• [Task directions]:
Lift out, unaltered, the lines of the material below between the line holding "labels are among" and the line holding "the good set", counting both.

========================

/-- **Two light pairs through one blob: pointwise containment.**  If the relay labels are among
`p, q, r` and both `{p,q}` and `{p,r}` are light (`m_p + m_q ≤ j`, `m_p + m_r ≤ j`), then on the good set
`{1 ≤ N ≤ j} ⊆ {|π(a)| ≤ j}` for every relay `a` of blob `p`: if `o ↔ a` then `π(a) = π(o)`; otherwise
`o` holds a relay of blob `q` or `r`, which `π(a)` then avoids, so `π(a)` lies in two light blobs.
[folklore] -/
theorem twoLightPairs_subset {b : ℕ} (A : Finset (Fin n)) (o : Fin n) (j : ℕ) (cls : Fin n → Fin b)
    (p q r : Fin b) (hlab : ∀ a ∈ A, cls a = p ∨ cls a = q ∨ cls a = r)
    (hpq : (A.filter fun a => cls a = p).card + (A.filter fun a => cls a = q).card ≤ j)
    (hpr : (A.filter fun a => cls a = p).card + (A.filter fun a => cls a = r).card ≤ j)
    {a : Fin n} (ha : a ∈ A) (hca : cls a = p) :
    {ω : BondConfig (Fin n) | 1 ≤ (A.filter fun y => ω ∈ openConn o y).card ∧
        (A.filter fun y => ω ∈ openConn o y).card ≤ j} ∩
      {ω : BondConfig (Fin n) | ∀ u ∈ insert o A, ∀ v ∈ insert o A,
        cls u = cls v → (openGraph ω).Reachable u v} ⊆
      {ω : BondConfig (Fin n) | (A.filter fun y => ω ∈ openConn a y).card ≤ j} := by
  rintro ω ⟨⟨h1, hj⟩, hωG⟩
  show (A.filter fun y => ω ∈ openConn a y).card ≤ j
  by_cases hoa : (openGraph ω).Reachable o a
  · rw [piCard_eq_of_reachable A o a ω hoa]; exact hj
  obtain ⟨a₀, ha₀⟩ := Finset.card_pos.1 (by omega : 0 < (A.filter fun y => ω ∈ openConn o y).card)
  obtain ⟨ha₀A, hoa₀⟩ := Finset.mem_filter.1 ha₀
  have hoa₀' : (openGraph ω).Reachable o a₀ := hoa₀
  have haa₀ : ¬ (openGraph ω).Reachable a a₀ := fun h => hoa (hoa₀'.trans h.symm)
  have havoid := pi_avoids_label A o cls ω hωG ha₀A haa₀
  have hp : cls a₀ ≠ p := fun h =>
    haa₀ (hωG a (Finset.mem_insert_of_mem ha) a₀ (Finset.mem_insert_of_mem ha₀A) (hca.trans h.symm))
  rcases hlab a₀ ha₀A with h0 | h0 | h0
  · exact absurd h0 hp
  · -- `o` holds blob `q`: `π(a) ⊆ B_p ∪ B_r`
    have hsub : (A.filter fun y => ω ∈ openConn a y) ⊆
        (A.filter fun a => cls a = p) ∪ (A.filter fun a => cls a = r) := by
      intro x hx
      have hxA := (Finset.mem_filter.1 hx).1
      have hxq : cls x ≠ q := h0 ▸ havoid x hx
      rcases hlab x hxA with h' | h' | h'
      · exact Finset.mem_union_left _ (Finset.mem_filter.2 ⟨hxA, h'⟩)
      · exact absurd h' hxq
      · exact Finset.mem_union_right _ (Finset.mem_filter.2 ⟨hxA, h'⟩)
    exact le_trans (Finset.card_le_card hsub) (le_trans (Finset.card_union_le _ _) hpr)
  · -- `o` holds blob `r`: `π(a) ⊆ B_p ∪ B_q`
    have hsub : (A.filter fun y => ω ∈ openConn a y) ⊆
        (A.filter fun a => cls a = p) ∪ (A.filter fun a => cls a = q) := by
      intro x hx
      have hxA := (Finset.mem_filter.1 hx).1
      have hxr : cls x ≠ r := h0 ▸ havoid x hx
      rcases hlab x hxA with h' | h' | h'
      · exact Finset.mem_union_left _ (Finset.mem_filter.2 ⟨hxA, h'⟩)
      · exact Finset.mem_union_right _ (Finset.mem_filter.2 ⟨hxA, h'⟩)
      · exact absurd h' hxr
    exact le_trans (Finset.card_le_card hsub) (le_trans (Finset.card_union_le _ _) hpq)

========================

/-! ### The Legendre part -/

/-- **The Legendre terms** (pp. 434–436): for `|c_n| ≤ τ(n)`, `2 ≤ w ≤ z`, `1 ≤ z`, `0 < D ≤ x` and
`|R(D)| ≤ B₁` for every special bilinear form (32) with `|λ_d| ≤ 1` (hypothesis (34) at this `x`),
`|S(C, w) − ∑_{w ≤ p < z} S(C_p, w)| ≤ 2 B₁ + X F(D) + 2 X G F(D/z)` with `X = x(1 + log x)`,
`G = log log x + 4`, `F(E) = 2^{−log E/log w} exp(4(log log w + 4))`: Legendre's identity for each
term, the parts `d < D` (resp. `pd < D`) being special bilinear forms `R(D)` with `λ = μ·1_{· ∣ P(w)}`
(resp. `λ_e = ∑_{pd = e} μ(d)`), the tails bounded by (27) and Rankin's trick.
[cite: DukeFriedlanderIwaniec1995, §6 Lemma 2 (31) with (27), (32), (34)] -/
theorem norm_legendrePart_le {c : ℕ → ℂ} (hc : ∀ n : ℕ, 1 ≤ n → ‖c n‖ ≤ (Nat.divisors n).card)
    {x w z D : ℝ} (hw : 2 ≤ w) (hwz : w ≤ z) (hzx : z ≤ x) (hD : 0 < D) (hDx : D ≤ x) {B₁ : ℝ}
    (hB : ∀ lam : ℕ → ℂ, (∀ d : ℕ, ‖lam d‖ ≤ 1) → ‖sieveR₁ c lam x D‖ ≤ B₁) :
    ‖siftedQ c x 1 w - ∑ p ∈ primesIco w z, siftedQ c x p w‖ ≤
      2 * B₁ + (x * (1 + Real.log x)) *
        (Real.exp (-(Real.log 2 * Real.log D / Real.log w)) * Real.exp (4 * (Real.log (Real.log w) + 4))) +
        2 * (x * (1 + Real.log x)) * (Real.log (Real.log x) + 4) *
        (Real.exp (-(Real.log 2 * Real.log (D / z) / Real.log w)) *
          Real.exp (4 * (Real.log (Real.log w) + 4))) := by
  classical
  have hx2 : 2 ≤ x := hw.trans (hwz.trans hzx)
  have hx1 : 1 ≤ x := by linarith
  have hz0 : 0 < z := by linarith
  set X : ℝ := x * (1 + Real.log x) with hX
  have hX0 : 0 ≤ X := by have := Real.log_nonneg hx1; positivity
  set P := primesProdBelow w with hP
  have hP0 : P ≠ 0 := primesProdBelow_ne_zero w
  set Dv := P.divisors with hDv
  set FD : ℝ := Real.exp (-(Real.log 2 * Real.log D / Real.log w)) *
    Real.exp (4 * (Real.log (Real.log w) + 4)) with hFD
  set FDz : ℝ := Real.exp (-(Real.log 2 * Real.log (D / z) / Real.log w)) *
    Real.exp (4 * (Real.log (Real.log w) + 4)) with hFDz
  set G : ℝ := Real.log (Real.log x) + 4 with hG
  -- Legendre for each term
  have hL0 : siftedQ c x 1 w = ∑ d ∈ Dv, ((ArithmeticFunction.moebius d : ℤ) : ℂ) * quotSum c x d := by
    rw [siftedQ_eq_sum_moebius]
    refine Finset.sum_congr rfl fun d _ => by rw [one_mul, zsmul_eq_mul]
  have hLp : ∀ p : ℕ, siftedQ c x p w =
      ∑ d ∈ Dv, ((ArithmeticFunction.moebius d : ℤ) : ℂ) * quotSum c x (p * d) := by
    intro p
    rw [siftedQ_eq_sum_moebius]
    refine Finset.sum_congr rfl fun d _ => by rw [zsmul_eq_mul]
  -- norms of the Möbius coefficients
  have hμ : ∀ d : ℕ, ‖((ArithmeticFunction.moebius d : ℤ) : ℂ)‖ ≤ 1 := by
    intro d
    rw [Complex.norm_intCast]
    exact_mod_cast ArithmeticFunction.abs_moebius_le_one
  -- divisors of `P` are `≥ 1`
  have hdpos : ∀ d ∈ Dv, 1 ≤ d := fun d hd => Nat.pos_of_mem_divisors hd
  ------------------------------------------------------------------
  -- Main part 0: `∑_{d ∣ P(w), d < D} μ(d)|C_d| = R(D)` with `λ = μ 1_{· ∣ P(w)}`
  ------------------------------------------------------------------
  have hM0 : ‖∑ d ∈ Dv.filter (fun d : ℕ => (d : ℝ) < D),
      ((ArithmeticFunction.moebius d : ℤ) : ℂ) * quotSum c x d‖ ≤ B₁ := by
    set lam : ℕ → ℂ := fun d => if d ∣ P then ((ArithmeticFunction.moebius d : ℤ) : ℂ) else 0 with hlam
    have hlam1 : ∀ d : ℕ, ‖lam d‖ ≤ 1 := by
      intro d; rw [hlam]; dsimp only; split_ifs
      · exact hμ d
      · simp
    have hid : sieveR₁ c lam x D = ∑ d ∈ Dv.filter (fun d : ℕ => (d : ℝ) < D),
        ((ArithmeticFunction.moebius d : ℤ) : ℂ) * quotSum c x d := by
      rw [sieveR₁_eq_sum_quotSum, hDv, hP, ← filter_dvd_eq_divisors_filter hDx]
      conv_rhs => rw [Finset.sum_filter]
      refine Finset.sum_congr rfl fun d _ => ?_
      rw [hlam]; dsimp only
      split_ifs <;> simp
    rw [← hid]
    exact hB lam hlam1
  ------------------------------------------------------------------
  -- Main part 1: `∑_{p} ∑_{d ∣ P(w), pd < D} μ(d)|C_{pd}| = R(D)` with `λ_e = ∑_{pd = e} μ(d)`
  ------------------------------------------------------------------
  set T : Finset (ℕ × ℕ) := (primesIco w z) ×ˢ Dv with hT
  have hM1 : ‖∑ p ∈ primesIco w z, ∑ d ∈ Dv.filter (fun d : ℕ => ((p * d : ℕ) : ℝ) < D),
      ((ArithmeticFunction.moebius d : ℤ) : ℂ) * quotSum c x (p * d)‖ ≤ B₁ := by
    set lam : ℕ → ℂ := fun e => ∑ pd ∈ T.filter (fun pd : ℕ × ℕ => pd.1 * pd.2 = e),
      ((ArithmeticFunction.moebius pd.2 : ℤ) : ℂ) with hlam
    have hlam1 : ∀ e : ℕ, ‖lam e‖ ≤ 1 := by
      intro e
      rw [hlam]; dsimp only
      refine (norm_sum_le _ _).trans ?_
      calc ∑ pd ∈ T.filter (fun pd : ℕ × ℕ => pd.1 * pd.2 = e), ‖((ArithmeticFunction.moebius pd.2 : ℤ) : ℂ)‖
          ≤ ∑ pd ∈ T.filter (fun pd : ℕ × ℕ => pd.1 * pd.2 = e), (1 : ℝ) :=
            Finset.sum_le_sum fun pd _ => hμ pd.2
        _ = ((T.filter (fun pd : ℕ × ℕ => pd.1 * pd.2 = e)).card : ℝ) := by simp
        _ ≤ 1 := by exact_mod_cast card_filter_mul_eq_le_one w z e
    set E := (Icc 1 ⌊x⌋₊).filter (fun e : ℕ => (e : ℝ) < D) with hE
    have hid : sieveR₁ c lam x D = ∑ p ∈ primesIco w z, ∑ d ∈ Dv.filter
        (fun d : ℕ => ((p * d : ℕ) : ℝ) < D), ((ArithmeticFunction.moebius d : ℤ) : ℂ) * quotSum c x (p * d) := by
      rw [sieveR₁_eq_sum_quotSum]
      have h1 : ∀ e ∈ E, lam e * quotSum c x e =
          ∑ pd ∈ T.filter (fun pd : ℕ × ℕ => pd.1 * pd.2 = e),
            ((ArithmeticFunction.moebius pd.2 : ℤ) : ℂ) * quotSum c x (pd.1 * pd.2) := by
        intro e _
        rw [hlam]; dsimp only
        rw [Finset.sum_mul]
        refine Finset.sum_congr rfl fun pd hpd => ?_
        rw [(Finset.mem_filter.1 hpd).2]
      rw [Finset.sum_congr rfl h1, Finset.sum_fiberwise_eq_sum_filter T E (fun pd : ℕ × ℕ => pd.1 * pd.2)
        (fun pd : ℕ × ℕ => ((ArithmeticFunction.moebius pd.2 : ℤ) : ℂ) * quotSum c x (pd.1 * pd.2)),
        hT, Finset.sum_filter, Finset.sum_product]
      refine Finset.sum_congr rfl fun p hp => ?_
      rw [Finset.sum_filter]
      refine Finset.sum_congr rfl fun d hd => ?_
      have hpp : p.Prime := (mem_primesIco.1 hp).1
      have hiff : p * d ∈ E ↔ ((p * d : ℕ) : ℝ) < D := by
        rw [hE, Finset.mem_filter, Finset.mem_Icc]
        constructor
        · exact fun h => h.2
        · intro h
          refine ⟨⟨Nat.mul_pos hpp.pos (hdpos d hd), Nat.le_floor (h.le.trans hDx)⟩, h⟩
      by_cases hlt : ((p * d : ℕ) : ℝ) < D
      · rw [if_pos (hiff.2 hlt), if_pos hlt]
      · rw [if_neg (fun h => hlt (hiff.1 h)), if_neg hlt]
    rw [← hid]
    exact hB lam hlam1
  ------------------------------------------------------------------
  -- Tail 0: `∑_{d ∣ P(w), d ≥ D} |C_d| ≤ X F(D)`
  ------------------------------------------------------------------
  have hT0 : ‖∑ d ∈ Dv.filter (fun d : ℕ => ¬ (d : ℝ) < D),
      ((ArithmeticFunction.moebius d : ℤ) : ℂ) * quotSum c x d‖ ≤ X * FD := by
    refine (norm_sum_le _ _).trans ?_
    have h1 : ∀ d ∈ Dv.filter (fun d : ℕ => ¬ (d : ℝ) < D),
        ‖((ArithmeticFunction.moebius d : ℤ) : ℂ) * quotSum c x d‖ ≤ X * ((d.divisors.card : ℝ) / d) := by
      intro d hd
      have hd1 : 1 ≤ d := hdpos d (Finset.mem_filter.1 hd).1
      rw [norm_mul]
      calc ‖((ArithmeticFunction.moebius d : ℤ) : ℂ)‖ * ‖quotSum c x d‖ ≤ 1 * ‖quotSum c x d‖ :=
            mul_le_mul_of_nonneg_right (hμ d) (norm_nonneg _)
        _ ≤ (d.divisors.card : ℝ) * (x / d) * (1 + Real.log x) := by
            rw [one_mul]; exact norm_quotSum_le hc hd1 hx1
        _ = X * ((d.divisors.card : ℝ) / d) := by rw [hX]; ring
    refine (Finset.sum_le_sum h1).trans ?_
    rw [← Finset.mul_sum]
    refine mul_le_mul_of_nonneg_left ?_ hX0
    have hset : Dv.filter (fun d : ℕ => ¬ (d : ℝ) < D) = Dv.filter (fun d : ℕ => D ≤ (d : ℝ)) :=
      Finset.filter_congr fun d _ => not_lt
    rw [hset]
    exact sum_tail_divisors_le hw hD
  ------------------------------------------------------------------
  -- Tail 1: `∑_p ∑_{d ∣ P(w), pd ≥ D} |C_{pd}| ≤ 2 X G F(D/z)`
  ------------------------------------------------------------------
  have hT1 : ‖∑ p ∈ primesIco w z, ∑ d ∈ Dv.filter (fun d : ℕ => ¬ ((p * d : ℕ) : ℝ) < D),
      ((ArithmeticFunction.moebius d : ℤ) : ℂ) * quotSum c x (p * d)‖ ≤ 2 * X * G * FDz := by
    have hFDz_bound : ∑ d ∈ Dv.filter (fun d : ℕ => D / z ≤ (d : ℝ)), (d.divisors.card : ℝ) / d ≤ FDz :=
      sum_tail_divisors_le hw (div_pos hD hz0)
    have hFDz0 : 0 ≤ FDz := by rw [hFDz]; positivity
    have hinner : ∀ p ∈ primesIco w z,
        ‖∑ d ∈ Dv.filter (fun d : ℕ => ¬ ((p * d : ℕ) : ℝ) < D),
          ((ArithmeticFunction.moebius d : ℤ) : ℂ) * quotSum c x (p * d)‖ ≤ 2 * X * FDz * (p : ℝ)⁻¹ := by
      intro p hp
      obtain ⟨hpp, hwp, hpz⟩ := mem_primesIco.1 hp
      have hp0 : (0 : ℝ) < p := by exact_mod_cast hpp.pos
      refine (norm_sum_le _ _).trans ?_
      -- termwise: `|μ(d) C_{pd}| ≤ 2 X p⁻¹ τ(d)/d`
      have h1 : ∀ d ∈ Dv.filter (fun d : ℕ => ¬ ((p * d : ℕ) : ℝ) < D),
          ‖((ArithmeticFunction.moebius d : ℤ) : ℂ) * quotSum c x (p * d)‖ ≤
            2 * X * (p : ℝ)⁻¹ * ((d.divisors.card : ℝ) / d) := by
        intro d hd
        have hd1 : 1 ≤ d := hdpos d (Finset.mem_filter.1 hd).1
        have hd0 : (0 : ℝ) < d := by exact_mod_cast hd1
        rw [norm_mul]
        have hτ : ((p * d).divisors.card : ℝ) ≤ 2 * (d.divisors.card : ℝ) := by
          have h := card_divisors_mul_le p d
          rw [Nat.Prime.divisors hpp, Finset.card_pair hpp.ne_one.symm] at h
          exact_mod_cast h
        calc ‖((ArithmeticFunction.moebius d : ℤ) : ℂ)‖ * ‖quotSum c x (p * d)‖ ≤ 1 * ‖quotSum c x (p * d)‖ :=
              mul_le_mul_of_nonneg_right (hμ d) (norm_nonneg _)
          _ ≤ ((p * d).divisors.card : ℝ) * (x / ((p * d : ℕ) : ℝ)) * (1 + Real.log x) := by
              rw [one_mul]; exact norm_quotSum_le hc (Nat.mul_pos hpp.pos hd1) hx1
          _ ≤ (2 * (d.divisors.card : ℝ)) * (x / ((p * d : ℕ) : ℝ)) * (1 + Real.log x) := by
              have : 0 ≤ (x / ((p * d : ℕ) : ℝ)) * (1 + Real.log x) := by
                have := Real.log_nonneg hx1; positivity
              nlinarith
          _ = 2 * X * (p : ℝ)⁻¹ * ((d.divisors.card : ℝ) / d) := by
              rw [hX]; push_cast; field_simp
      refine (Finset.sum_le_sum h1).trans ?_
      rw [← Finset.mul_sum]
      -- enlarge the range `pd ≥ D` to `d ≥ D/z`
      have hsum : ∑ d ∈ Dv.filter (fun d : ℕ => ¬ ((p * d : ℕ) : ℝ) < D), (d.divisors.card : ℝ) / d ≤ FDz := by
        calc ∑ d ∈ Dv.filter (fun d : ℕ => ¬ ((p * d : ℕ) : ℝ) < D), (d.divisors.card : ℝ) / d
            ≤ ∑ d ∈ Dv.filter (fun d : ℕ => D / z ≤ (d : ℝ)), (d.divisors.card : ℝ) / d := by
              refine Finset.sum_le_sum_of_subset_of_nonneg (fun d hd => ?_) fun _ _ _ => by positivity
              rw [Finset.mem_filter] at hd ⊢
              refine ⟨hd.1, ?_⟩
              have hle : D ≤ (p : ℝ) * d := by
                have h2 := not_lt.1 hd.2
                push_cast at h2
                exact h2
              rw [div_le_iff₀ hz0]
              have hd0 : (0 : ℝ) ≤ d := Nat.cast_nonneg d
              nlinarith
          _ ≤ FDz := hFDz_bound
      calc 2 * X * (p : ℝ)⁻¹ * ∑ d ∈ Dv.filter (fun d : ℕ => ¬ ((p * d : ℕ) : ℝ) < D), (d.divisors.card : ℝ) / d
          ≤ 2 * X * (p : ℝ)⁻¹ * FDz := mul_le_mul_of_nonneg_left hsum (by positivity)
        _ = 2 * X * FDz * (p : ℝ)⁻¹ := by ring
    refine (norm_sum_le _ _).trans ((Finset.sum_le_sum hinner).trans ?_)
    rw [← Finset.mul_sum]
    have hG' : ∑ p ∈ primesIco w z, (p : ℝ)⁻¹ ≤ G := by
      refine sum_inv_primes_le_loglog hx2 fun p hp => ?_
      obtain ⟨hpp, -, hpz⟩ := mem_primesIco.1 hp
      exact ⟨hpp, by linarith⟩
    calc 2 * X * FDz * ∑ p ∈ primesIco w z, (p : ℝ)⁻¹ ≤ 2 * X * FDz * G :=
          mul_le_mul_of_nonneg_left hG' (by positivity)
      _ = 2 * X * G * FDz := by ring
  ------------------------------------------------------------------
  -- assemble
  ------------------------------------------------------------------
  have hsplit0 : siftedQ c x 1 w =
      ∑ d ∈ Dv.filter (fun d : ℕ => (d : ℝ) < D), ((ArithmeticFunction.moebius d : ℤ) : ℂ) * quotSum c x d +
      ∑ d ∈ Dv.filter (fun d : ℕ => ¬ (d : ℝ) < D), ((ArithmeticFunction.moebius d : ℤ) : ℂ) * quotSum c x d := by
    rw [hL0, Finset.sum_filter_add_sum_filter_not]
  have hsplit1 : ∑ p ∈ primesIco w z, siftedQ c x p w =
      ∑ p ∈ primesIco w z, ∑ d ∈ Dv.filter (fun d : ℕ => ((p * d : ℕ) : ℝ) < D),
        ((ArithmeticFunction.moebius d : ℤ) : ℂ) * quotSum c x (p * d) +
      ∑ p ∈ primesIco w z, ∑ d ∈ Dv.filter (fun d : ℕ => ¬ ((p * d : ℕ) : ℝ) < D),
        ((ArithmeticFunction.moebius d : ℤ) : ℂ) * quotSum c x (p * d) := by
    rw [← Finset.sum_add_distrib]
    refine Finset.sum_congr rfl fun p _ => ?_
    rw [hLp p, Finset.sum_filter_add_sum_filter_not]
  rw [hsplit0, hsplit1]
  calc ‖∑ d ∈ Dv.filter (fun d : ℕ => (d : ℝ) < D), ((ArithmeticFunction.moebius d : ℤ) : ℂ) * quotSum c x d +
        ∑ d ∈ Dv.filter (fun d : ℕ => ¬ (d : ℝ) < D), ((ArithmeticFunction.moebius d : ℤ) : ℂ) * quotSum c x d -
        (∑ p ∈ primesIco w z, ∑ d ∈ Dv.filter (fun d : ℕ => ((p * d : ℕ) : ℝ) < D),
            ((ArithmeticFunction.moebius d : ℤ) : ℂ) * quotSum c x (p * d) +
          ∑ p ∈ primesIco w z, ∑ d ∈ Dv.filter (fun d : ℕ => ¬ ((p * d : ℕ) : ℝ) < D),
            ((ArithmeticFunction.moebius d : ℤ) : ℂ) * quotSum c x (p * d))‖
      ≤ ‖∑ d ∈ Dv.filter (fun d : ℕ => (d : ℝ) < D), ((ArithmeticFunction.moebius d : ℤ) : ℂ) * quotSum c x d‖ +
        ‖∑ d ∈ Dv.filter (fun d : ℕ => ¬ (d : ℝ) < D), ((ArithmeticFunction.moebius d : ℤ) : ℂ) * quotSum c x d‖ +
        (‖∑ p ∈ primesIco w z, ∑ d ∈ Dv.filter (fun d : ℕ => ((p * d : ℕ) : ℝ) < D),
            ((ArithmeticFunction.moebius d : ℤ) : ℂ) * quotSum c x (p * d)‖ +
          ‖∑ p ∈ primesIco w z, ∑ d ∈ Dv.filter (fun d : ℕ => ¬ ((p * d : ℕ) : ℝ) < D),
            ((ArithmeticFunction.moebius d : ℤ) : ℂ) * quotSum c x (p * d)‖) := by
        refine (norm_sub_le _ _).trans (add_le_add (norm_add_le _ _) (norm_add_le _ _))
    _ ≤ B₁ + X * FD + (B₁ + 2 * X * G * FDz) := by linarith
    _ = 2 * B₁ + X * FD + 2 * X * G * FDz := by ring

========================

• [Solution for this exercise]:
/-- **Two light pairs through one blob: pointwise containment.**  If the relay labels are among
`p, q, r` and both `{p,q}` and `{p,r}` are light (`m_p + m_q ≤ j`, `m_p + m_r ≤ j`), then on the good set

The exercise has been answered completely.